0271-626499 redaksi[at]timlo.net
Timlo.net

Ojek Konvensional Vs Gojek, Pemkot Solo Harus Segera Bertindak

dok.merdeka.com
Ilustrasi Gojek (dok.merdeka.com)

Solo —  Permasalahan ojek online (Gojek) di Kota Solo dinilai kalangan legislatif sudah sangat rawan. Terlebih terjadi kasus penganiayaan salah seorang driver Gojek yang terjadi di kawasan Purwosari pada Selasa (11/10) malam.
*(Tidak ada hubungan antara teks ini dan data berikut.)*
/-- **Entire-ness of the limit extensions** (p.283 L.40–45 on `SU(2)`, `r = 2`): if at every scale `n` the Gibbs
factor is `g^{(−n)} = H^{(−n)}(u₀)` with `H^{(−n)}` holomorphic on the ellipse `𝒟(d_n)`, `g^{(−n)}` a class function,
and `𝒯₂ g^{(−n−1)} = g^{(−n)}`, and if the strip half-widths satisfy `d_n ≤ 2d_{n+1}` and `2^m d_{n+m} → ∞`, then
for every `n` and `u` the extension `z ↦ g̃^{(−n)}(u, z) = H^{(−n)}(u₀ cos z + u₃ sin z)` is the restriction to
`{|Im z| < d_n}` of an ENTIRE function. [cite: MullerSchiemann1987, Thm 3 proof p.283 L.40–45, (A₁) p.266] -/
theorem entire_of_limits (d : ℕ → ℝ) (hd : ∀ n, 0 < d n) (hd2 : ∀ n, d n ≤ 2 * d (n + 1))
    (hdiv : ∀ n, Tendsto (fun m : ℕ => (2 : ℝ) ^ m * d (n + m)) atTop atTop)
    {Hl : ℕ → ℂ → ℂ} {gl : ℕ → (Matrix.specialUnitaryGroup (Fin 2) ℂ) → ℝ}
    (hH : ∀ n, DifferentiableOn ℂ (Hl n)
      {w : ℂ | w.re ^ 2 / Real.cosh (d n) ^ 2 + w.im ^ 2 / Real.sinh (d n) ^ 2 < 1})
    (hgH : ∀ n U, (gl n U : ℂ) = Hl n (u0 U)) (hc : ∀ n, IsCentral (gl n))
    (hT : ∀ n, migdal 2 (gl (n + 1)) = gl n) (n : ℕ) (U : (Matrix.specialUnitaryGroup (Fin 2) ℂ)) :
    ∃ F : ℂ → ℂ, Differentiable ℂ F ∧
      EqOn F (fun z : ℂ => Hl n ((u0 U : ℂ) * Complex.cos z + (u3 U : ℂ) * Complex.sin z))
        {z : ℂ | |z.im| < d n} := by
  -- `SU(2) ⊆ M₂(ℂ)` is first countable (needed for the dominated-convergence continuity of (3.1))
  haveI : FirstCountableTopology (Matrix (Fin 2) (Fin 2) ℂ) :=
    inferInstanceAs (FirstCountableTopology (Fin 2 → Fin 2 → ℂ))
  haveI : FirstCountableTopology (Matrix.specialUnitaryGroup (Fin 2) ℂ) := Topology.IsInducing.subtypeVal.firstCountableTopology
  -- joint continuity of the extensions in the sibling's format
  have hcont : ∀ k, ContinuousOn (uncurry fun (W : (Matrix.specialUnitaryGroup (Fin 2) ℂ)) (w : ℂ) =>
      Hl k ((u0 W : ℂ) * Complex.cos w + (u3 W : ℂ) * Complex.sin w)) (univ ×ˢ {z : ℂ | |z.im| < d k}) := by
    intro k
    have := continuousOn_eq621 (hH k).continuousOn
    rw [show (univ ×ˢ {z : ℂ | |z.im| < d k} : Set ((Matrix.specialUnitaryGroup (Fin 2) ℂ) × ℂ)) = {p | |p.2.im| < d k} by ext p; simp]
    exact this
  refine entire_of_tower
    (fun k (W : (Matrix.specialUnitaryGroup (Fin 2) ℂ)) (w : ℂ) => Hl k ((u0 W : ℂ) * Complex.cos w + (u3 W : ℂ) * Complex.sin w))
    (fun k (B : (Matrix.specialUnitaryGroup (Fin 2) ℂ) → ℂ → ℂ) (W : (Matrix.specialUnitaryGroup (Fin 2) ℂ)) (w : ℂ) =>
      ((∫ V, B (W * V⁻¹) (w / 2) * B V (w / 2) ∂(haarProbability (Matrix.specialUnitaryGroup (Fin 2) ℂ))) /
        ((∫ v, gl (k + 1) v ^ 2 ∂(haarProbability (Matrix.specialUnitaryGroup (Fin 2) ℂ)) : ℝ) : ℂ)) ^ 2)
    d hd hd2 hdiv ?_ ?_ ?_ ?_ n U
  · intro k e B hBc hBh
    exact ⟨continuousOn_eq31 hBc _, fun W => differentiableOn_eq31 hBc hBh _ W⟩
  · intro k e B B' hBB' W w hw
    have hw' : |(w / 2).im| < e := abs_im_half_lt hw
    have hI : (fun V : (Matrix.specialUnitaryGroup (Fin 2) ℂ) => B (W * V⁻¹) (w / 2) * B V (w / 2)) =
        fun V : (Matrix.specialUnitaryGroup (Fin 2) ℂ) => B' (W * V⁻¹) (w / 2) * B' V (w / 2) := by
      funext V
      rw [hBB' (W * V⁻¹) hw', hBB' V hw']
    show ((∫ V, B (W * V⁻¹) (w / 2) * B V (w / 2) ∂(haarProbability (Matrix.specialUnitaryGroup (Fin 2) ℂ))) /
        ((∫ v, gl (k + 1) v ^ 2 ∂(haarProbability (Matrix.specialUnitaryGroup (Fin 2) ℂ)) : ℝ) : ℂ)) ^ 2 =
      ((∫ V, B' (W * V⁻¹) (w / 2) * B' V (w / 2) ∂(haarProbability (Matrix.specialUnitaryGroup (Fin 2) ℂ))) /
        ((∫ v, gl (k + 1) v ^ 2 ∂(haarProbability (Matrix.specialUnitaryGroup (Fin 2) ℂ)) : ℝ) : ℂ)) ^ 2
    rw [hI]
  · intro k W w hw
    have h := widening_step (hd k) (hd (k + 1)) (hH k) (hH (k + 1)) (hgH k) (hgH (k + 1)) (hc (k + 1))
      (isSymm_of_eq_H_u0 (hgH (k + 1))) (hT k) W
    have hw' : w ∈ {z : ℂ | |z.im| < min (d k) (2 * d (k + 1))} := by
      show |w.im| < min (d k) (2 * d (k + 1)); rw [min_eq_left (hd2 k)]; exact hw
    exact (h hw').symm
  · intro k
    exact ⟨hcont k, fun W => differentiableOn_eq621 (hH k) W⟩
“Masalah ini (Gojek —Red) harus segera ditangani supaya tidak jatuh korban lagi,” terang Wakil Ketua Komisi III DPRD Kota Solo, Sugeng Riyanto, saat dihubungi Timlo.net, Rabu (12/10).

Sugeng menilai, Pemkot Solo terbentur regulasi dalam menangani kasus Gojek yang terjadi di Kota Solo. Meski begitu, bukan berarti Pemkot hanya berpangku tangan menyaksikan masalah gesekan yang melibatkan antara driver Gojek dan ojek konvensional ini.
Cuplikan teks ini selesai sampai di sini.